ANYWAY yeah, as I had mentioned in a few posts I am in the Whitney Biennial this year. And I was asked to be in it last year, around November. And after I said yes the stories started coming out about Kanders, and WAGE and Decolonize This Place asking artists to withdraw from the Biennial. And it’s a really hard decision to make. I don’t have a lot of high profile shows I have been in. It’s such a huge platform. And also my work was going to be in an Indigenous film program near the end of the exhibition. I would have two screenings and have 12 minutes of video screen in each screening. So out of this exhibition I’m showcased for about 24 minutes altogether. And in many ways I was hoping if I held out I could see how this all plays out on it’s own. And I have mostly screened in Artist Run Centres and in small festivals all over the world. So to be in the Whitney was a big deal.

Anyway obviously the Kanders thing was looming over this. And I don’t think anyone wanted to be associated with a war profiteer. And the places where Safariland teargas has been used are places a lot of the artists including myself felt allied with the protestors it was used on. And then there were people bringing up the point that there are many galleries and museums and universities who are getting funds from all kinds of unethical places. Capitalism is never an innocent force.

So I had been thinking about this for a while and knowing I would probably do something to make my feelings known. There was a letter Verso put out asking Kanders to step down that I and a lot of other Biennial artists signed. And I think there was still potential for other actions to happen. But then more recently this letter came out in Artforum shaming the artists who were still in the Biennial for not pulling out.

It really stressed me out because a lot of what was going on seemed to deflect anger at Kanders into anger at the artists, and artists are generally disenfranchised people anyway.

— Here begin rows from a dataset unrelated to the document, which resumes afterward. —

/-- **L5 — the value of `f` at a translated vector.**  If `f ∈ Hom_{ℚ_ℓ^{ac}[𝔾]}(ι∘ω, ℚ_ℓ^{ac} ⊗ H¹_ét(A_∞))` (`X` induced by
`T`) takes the value `cmp (b_{K′} y)` at `w`, then at `ρ_ω(g) w` it takes the value `cmp (b_K (Alb(T_g)^* y))` for every level `K`
with `g⁻¹Kg ⊆ K′`: `f (ρ_ω(g) w) = (X.rhoEt g ⊗ 1)(f w)` (Hom-space equivariance), `= cmp (rhoB g (b_{K′} y))` (`cmpAlong_rhoB`),
`= cmp (b_K (Alb(T_g)^* y))` (`b_hecke`). [cite: Liu2021, §4.3 (FJcycle.tex l. 2160–2165); §4.2 l. 2070–2074; Thm. 4.15 proof l. 2199–2213]
[cite: Milne2005ShimuraVarieties, Thm. 13.6 p. 118] -/
theorem Sec42Data.BettiPinning.apply_rho_eq_cmpAlong_b_albTr (hX : X.IsInducedBy T) (hf : f ∈ X.omegaHom ι ρW)
    {w : W} {K K' : C5.SmallLevel C.S.K₀} {y : C.bettiH1 τ' K'} (hwy : f w = B.cmpAlong ℓ ι c (B.b K' y))
    (g : C.G) (h : C5.HeckeLE g K K') :
    f (ρW g w) = B.cmpAlong ℓ ι c (B.b K (bettiPullAlong τ' (T.albTr g K K' h) y)) := by
  rw [(X.mem_omegaHom_iff ι ρW f).1 hf g w, hwy, ← B.cmpAlong_rhoB ℓ ι c hX g, B.b_hecke g K K' h y]

/-- **CLAUSE (1) FROM ONE DETECTION AT THE CONJUGATE LEVEL** (per-level comparisons): if `f w = cmp (b_{K′} y)`, `g⁻¹Λg ⊆ K′`, and a
morphism of towers `M` with `hIₛ`, natural level comparisons `(cmpT, cmpS)` at `Λ` with `cmpS` injective DETECTS the translated class
`cmpT (Alb(T_g)^* y)` on the varieties at level `Λ`, then `((1 ⊗ M.toEtaleTowerHom.etPull)).comp f ≠ 0` — §4 at the vector `ρ_ω(g) w`.
[cite: Liu2021, Thm. 4.15 proof (FJcycle.tex l. 2199–2213); §4.3 l. 2160–2165] [cite: SGA4Tome3, Exp. XI Thm. 4.4] -/
theorem Sec42Data.TowerHom.baseChange_etPull_toEtaleTowerHom_comp_ne_zero_of_scheme_hecke (M : Sec42Data.TowerHom Cₛ C Tₛ T φ hφ)
    (hIₛ : ∀ ⦃K K' : C5.SmallLevel Cₛ.S.K₀⦄ (u : K' ⟶ K), Injective (rationalTateModuleMap ℓ (Cₛ.Atr u)).dualMap)
    (hX : X.IsInducedBy T) (hf : f ∈ X.omegaHom ι ρW)
    {w : W} {Λ K' : C5.SmallLevel C.S.K₀} {y : C.bettiH1 τ' K'} (hwy : f w = B.cmpAlong ℓ ι c (B.b K' y))
    (g : C.G) (h : C5.HeckeLE g Λ K')
    (cmpT : C.bettiH1 τ' Λ →ₗ[ℂ] schemeBettiH1Along (C.X Λ) τ')
    (cmpS : Cₛ.bettiH1 τ' (M.src Λ) →ₗ[ℂ] schemeBettiH1Along (Cₛ.X (M.src Λ)) τ')
    (hnat : ∀ y', cmpS (bettiPullAlong τ' (M.albMap Λ) y') = schemeBettiPullAlong τ' (M.map Λ) (cmpT y'))
    (hinjS : Injective cmpS)
    (hdet : schemeBettiPullAlong τ' (M.map Λ) (cmpT (bettiPullAlong τ' (T.albTr g Λ K' h) y)) ≠ 0) :
    ((M.toEtaleTowerHom.etPull ℓ).baseChange (AlgebraicClosure ℚ_[ℓ])).comp f ≠ 0 :=
  M.baseChange_etPull_toEtaleTowerHom_comp_ne_zero_of_scheme' B ι c hIₛ
    (B.apply_rho_eq_cmpAlong_b_albTr ι c hX hf hwy g h) cmpT cmpS hnat hinjS hdet

/-- **THE SPINE WITH HECKE RE-ENTRY.**  A non-zero `f` has `(w, K, y ≠ 0)` with `f w = cmp (b_K y)` such that for EVERY finer level
`K″ ⊆ K` (re-levelled class `y″ := Alb(T_1)^* y ≠ 0`, `f w = cmp (b_{K″} y″)`) and EVERY `g`, `Λ` with `g⁻¹Λg ⊆ K″`: the translated
vector `ρ_ω(g) w` has the value `cmp (b_Λ (Alb(T_g)^* y″))`, and EVERY morphism of towers with `hIₛ` and ANY natural level comparisons
`(cmpT, cmpS)` at `Λ` with `cmpS` injective that detect `cmpT (Alb(T_g)^* y″)` on the varieties satisfy
`((1 ⊗ M.toEtaleTowerHom.etPull)).comp f ≠ 0`.  (§5 + L5: the (β′) move `K″ ↦ Λ = gK″g⁻¹ ∩ K₀` of the closer costs nothing on the
Hom-space side.) [cite: Liu2021, Thm. 4.15 proof (FJcycle.tex l. 2199–2213) with fn. 9; §4.2 l. 2070–2079; §4.3 l. 2152–2165]
[cite: MurtyRamakrishnan1992, Prop. 6 (through Liu2021 fn. 9)] [cite: Milne2005ShimuraVarieties, Thm. 13.6 p. 118] [cite: SGA4Tome3, Exp. XI Thm. 4.4] -/
theorem Sec42Data.BettiPinning.exists_scheme_class_detecting_hecke' (hX : X.IsInducedBy T) (hf : f ∈ X.omegaHom ι ρW)
    (hf0 : f ≠ 0) :
    ∃ (w : W) (K : C5.SmallLevel C.S.K₀) (y : C.bettiH1 τ' K), y ≠ 0 ∧ f w = B.cmpAlong ℓ ι c (B.b K y) ∧
      ∀ (K'' : C5.SmallLevel C.S.K₀) (hle : C5.HeckeLE (1 : C.G) K'' K),
        bettiPullAlong τ' (T.albTr 1 K'' K hle) y ≠ 0 ∧
        f w = B.cmpAlong ℓ ι c (B.b K'' (bettiPullAlong τ' (T.albTr 1 K'' K hle) y)) ∧
        ∀ (g : C.G) (Λ : C5.SmallLevel C.S.K₀) (h : C5.HeckeLE g Λ K''),
          f (ρW g w) = B.cmpAlong ℓ ι c (B.b Λ
            (bettiPullAlong τ' (T.albTr g Λ K'' h) (bettiPullAlong τ' (T.albTr 1 K'' K hle) y))) ∧
          ∀ {P5ₛ : PropC5Data F E} {isoₛ : ℕ → Prop} {Cₛ : Sec42Data P5ₛ isoₛ} {Tₛ : Cₛ.HeckeTranslates}
            {φ : Cₛ.G →* C.G} {hφ : Continuous φ} (M : Sec42Data.TowerHom Cₛ C Tₛ T φ hφ),
            (∀ ⦃L L' : C5.SmallLevel Cₛ.S.K₀⦄ (u : L' ⟶ L), Injective (rationalTateModuleMap ℓ (Cₛ.Atr u)).dualMap) →
            ∀ (cmpT : C.bettiH1 τ' Λ →ₗ[ℂ] schemeBettiH1Along (C.X Λ) τ')
              (cmpS : Cₛ.bettiH1 τ' (M.src Λ) →ₗ[ℂ] schemeBettiH1Along (Cₛ.X (M.src Λ)) τ'),
              (∀ y', cmpS (bettiPullAlong τ' (M.albMap Λ) y') = schemeBettiPullAlong τ' (M.map Λ) (cmpT y')) →
              Injective cmpS →
                schemeBettiPullAlong τ' (M.map Λ)
                    (cmpT (bettiPullAlong τ' (T.albTr g Λ K'' h) (bettiPullAlong τ' (T.albTr 1 K'' K hle) y))) ≠ 0 →
                  ((M.toEtaleTowerHom.etPull ℓ).baseChange (AlgebraicClosure ℚ_[ℓ])).comp f ≠ 0 := by
  obtain ⟨w, K, y, hy, hfw, hall⟩ := B.exists_scheme_class_detecting_le' ι c hX hf hf0
  refine ⟨w, K, y, hy, hfw, fun K'' hle => ?_⟩
  obtain ⟨hy'', hfw'', -⟩ := hall K'' hle
  exact ⟨hy'', hfw'', fun g Λ h => ⟨B.apply_rho_eq_cmpAlong_b_albTr ι c hX hf hfw'' g h,
    fun M hIₛ cmpT cmpS hnat hinjS hdet =>
      M.baseChange_etPull_toEtaleTowerHom_comp_ne_zero_of_scheme_hecke B ι c hIₛ hX hf hfw'' g h cmpT cmpS hnat hinjS hdet⟩⟩

end Literature.NumberTheory.Automorphic.Liu2021.AppendixC

end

And 8 artists withdrew from the exhibit. Which I was in solidarity with but I wasn’t going to withdraw because I still wanted to figure out another way of protesting. I did come up with something I was going to do which I won’t mention here because now it’s a moot point. But I made the mistake of looking at what people were posting on social media, including Twitter, and a lot of it was really reflecting this idea of a binary of the good artists who withdrew like people have been asking us to since November/December, and the bad artists who were going to be judged by art history and have our reputations ruined. And this whole time I had been worrying that the Kanders controversy was going to destroy my career no matter what decision I made. If I pulled out I’d be like, hard to work with, and lose my big break, and if I stayed in I would have shitty politics even though I still tried to be vocal about my feelings on his participation in the board. I don’t feel like I have a lot of clout, and since my video was gonna screen at the end of the Biennial, if I pulled out no one would have seen my art at all, while other artists had shown for half the exhibition.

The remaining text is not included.